___ Dataset excerpts ___

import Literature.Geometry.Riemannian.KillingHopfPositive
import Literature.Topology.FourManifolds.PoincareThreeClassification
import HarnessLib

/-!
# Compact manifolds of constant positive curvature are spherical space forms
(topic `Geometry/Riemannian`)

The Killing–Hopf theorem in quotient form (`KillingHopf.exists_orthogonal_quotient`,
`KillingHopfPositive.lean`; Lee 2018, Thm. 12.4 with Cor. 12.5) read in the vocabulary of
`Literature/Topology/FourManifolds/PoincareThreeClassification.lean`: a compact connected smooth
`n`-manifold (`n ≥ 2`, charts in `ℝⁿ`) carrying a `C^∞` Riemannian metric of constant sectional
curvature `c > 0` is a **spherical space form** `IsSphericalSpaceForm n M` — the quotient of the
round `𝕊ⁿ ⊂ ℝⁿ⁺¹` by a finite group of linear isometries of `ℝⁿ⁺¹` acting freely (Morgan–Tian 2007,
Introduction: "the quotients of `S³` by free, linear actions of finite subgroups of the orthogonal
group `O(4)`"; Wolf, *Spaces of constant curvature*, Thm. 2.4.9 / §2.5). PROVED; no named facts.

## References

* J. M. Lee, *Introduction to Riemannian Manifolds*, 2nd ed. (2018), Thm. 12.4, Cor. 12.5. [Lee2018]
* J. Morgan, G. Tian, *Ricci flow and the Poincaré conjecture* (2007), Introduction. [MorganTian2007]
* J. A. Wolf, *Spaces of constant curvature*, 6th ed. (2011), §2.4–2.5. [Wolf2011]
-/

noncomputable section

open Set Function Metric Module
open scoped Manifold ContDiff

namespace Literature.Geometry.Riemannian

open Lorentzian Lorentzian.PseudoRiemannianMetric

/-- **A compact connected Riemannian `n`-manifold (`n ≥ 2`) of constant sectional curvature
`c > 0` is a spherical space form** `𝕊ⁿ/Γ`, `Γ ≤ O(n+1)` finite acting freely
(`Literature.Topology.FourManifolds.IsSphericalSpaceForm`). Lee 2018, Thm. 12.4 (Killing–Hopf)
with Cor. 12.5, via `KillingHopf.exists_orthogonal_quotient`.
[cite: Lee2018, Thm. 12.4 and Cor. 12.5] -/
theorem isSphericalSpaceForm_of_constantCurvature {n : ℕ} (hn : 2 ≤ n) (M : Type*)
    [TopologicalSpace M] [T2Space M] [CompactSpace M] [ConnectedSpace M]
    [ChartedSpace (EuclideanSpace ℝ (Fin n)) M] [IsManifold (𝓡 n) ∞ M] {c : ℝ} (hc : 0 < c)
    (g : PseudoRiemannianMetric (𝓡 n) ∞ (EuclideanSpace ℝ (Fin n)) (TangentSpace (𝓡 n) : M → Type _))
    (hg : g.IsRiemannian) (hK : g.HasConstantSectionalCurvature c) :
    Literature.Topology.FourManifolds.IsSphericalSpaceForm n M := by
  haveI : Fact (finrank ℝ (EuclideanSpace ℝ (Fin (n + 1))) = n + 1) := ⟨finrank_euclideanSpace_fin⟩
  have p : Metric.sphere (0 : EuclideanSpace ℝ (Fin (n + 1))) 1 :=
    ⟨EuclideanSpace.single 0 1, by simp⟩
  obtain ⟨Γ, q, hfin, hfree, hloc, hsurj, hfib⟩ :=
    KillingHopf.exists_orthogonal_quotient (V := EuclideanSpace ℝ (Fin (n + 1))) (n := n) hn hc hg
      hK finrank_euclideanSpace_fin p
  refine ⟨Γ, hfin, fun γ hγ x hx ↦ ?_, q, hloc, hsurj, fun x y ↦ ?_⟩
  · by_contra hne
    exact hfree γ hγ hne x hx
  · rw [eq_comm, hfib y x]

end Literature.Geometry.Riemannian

___
___ Dataset excerpts ___

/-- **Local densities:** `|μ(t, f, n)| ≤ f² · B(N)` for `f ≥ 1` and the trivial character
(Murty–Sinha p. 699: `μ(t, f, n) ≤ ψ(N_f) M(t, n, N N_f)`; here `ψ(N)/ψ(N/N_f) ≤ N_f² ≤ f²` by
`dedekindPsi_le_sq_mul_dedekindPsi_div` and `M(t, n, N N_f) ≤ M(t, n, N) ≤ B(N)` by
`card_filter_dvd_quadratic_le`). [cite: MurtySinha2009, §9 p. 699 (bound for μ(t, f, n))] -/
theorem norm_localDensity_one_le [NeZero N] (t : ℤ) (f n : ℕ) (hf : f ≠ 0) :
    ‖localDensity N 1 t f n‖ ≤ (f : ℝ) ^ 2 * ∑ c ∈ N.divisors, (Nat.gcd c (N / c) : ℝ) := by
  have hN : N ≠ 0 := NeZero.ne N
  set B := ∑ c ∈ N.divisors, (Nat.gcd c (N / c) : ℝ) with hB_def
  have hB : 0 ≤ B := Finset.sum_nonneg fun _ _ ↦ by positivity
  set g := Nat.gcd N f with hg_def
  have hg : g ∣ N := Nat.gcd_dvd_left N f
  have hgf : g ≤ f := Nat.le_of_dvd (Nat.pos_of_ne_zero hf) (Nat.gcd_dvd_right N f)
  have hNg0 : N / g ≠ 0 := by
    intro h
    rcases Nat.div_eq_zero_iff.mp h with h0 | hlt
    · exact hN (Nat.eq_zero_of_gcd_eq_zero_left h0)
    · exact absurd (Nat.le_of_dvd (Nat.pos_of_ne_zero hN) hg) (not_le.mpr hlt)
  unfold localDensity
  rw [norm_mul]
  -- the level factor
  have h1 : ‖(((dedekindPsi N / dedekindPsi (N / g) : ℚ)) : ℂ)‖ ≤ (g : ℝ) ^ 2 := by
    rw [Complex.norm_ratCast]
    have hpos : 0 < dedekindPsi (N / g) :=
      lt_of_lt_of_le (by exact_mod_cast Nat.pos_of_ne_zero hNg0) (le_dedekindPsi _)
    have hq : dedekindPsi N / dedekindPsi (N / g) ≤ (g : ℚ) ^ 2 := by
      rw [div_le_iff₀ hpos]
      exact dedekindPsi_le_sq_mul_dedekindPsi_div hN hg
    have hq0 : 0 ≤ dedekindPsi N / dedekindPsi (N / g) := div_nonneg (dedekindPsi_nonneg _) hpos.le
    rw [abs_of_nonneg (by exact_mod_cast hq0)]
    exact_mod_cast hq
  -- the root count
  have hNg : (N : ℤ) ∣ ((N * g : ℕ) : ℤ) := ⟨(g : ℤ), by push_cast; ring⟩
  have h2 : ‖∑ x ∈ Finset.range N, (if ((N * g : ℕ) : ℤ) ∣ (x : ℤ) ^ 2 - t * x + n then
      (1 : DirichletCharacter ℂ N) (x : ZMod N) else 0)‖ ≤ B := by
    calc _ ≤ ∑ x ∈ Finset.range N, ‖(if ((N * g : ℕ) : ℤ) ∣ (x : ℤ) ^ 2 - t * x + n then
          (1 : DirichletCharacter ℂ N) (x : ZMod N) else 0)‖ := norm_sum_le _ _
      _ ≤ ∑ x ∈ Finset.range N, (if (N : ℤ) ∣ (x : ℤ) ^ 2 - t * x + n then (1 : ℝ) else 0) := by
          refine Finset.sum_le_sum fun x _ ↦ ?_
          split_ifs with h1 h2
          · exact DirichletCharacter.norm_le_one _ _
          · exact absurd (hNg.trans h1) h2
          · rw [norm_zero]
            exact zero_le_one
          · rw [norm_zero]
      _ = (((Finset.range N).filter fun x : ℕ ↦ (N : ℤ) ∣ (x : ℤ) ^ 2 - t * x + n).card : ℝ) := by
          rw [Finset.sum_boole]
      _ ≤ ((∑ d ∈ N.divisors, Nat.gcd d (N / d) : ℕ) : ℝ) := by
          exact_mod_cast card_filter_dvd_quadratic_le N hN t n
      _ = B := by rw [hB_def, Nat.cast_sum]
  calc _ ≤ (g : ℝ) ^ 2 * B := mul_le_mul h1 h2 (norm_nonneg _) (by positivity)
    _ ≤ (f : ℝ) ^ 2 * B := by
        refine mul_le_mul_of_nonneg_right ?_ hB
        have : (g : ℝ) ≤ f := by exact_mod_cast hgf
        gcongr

___

# [Your task]
State how many lines of the listing include "hloc", and nothing more.

# [Solution below]
2